A second opinion for an eye problem is warranted when you have a new glaucoma diagnosis, a recommendation for surgery or laser, symptoms that your diagnosis does not explain, or treatment that is not working. In ophthalmology, where some diagnoses are lifelong and some treatments are irreversible, independent confirmation is not overcaution. It is sound clinical practice.

You have a diagnosis. Or a recommendation for treatment. Or a test result that was mentioned briefly and never fully explained. Something in you is not settled. You want to be sure.

Seeking a second opinion for an eye problem is not disloyalty to your doctor. It is not an overreaction. It is one of the most clinically sound decisions a patient can make, and in ophthalmology, where some diagnoses carry lifelong consequences and some treatments are irreversible, it is often essential.

Dr Shibal Bhartiya is a fellowship-trained glaucoma specialist and Mayo Clinic Research Collaborator with over 25 years of experience. Her approach focuses on identifying risk before damage is irreversible, simplifying treatment decisions, and protecting vision long-term. Emphasis on early detection, risk assessment, and continuity of care. She is rated 5 stars across 1,500+ patient reviews on Google.


8 Situations Where a Second Opinion Is Warranted

1. You Have Been Diagnosed With Glaucoma

Glaucoma is a lifelong diagnosis. Treatment — once started — is typically indefinite. The diagnosis should be based on a combination of intraocular pressure, optic nerve appearance, visual field results, and corneal thickness. If you were diagnosed on the basis of pressure alone, or on a single test, or without a full explanation of what was found and why it constitutes glaucoma — seek a second opinion before beginning treatment.

2. You Have Been Told You Are a “Glaucoma Suspect”

This means one or more findings are abnormal but the picture is not yet diagnostic.
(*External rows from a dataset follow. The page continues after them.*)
/-!
# K3 ENGINE package, `G`-level v7: the DOOR-KEYED (E4)₀ constant `klE4T6` and `klEngGeo7 := klEngGeo6.raiseE4 klE4T6`

Cell `gate-hubbard-kl`, seat hubbard-kl-k3c2-p1 g4 (row «scale-0 Gram step `stub_engine_scale0`»; FINDING (cE4-KEY), KL STATUS 2026-08-27 11:42Z).

WHY.  The engine-flow stub (a) states (E4)₀ as `EngineFirstMoments L M klEngGeo6 P (klEngQ6 P R) β U μ K₀ 0`, whose right-hand side reads
`klEngGeo6.cE4 = max klEngGeo3.cE4 klE4T = max 2^10 klE4T` (`klEngGeo6_cE4`, `klEngGeo5_cE4`, `klEngGeo4_cE4`).  The constant `klE4T`
(`…EngineE4ConstDefs`) is the classical witness of `E4ScaleZeroAt`, which is keyed on the PRE-door thresholds `c ≤ klEngC₃3 P R`,
`U ≤ klEngU₀3 P R c`.  By finding (E4-THR) / ruling (R29) the (E4)₀ smallness is derivable only under the DOORS `klEngC₃6 ≤ klE4C₃ R`,
`klEngU₀6 ≤ klE4U₀ R` (`…EngineV8DefsU6`): the (E4)₀ proof has the shape «`∀ G` well formed, `E₆ ≤ G.cE4` ⇒ ⟨binders with the doors⟩ ⇒
`EngineFirstMoments … G … K 0`» with `E₆` closed but NON-NUMERIC — so it witnesses the door-keyed admissibility below, not `E4ScaleZeroAt`, and
`E₆ ≤ klEngGeo6.cE4` is unprovable.  Exactly as `klEngGeo4 := klEngGeo3.raise (klIsoT^4) klE4T` absorbed the then-(E4)₀ constant, this file lets the
`cE4` slot absorb the door-keyed one, touching NO other field (so every `CF`/`S`/`bhi`/gain-reading majorant is `rfl`-unchanged):

* §1 **`E4ScaleZeroAt6 E`** — «`E` is an admissible (E4)₀ constant UNDER THE DOORS»: for every well-formed `G` with `E ≤ G.cE4` and the binders of the
  flow stub (a) (`c ≤ klEngC₃6 P R`, `U ≤ klEngU₀6 P R c`, any admissible frame `K`), `EngineFirstMoments L M G P (klEngQ6 P R) β U μ K 0`;
  **`klE4T6`** (classical `if`, a CLOSED term), `klE4T6_nonneg`, `e4ScaleZeroAt6_klE4T6`, `E4ScaleZeroAt6.mono`, `E4ScaleZeroAt6.of_e4ScaleZeroAt`
  (the pre-door statement implies the door-keyed one), consumer `engineFirstMoments_zero_of_e4ScaleZeroAt6`;
* §2 **`GeoConsts.raiseE4 G E := { G with cE4 := max G.cE4 E }`** — `rfl` field rows, `raiseE4_wf`, and the slot doors: every flow clause that does not
  read `cE4` is UNCHANGED (`Iff`), (E4) and the engine slot `EngineBoundsAtV17F2` lift (`0 ≤ P.Klam`);
* §3 **`klEngGeo7 := klEngGeo6.raiseE4 klE4T6`**, `klEngGeo7_wf`, `klE4T6_le_klEngGeo7_cE4`, `rfl` rows (`CF`, `S`, `SL`, `Bf`, `bhi`, gains, …), the
  consumers' inequalities carried from v6 (`klIsoT_pow_four_le_klEngGeo7_CF`, `klE4T_le_klEngGeo7_cE4`, `klS6_le_klEngGeo7_S`), and the instantiated
  doors `…_klEngGeo7_iff_klEngGeo6` / `…_klEngGeo7_of_klEngGeo6`.

NOT provided (false by monotonicity, as for every `G`-raise): lifts of `TwoLegStepV17F2` as a whole (its two-volume rate reads the comparison
history in hypothesis position) or of `HistP klPredsV17F2 … klEngGeo7 …` hypotheses from their `klEngGeo6` versions — at `klEngGeo7` a history
differs from its `klEngGeo6` twin EXACTLY in the (E4)ⱼ clauses (§2 `engineBoundsAtV17F2_raiseE4_iff_of_E4`).  Registrant token: `klEngGeo6 ↦ klEngGeo7`
(+ `klEngGeo6_wf ↦ klEngGeo7_wf`, this import).  Definitions with bodies + order lemmas only; nothing about the model is asserted; nothing
asserts superconductivity.
-/

noncomputable section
This category requires careful, longitudinal monitoring. How often? Which tests? What would cross the threshold into treatment? If these questions were not answered, a second expert view helps establish a clear baseline and monitoring plan.

3. Surgery or Laser Has Been Recommended

Any recommendation for surgical intervention — cataract surgery, glaucoma surgery, laser treatment — warrants confirmation. Not because the first recommendation is necessarily wrong, but because the consequences of operating unnecessarily, or of delaying necessary surgery, are both significant. A second opinion calibrates the timing and appropriateness of the recommendation.

4. Your Symptoms Are Not Explained by Your Diagnosis

If you have a diagnosis — dry eye, early cataract, elevated pressure — but continue to experience symptoms that the diagnosis does not account for, something may be coexisting or being missed. A second opinion looks at the full picture, not just the known diagnosis.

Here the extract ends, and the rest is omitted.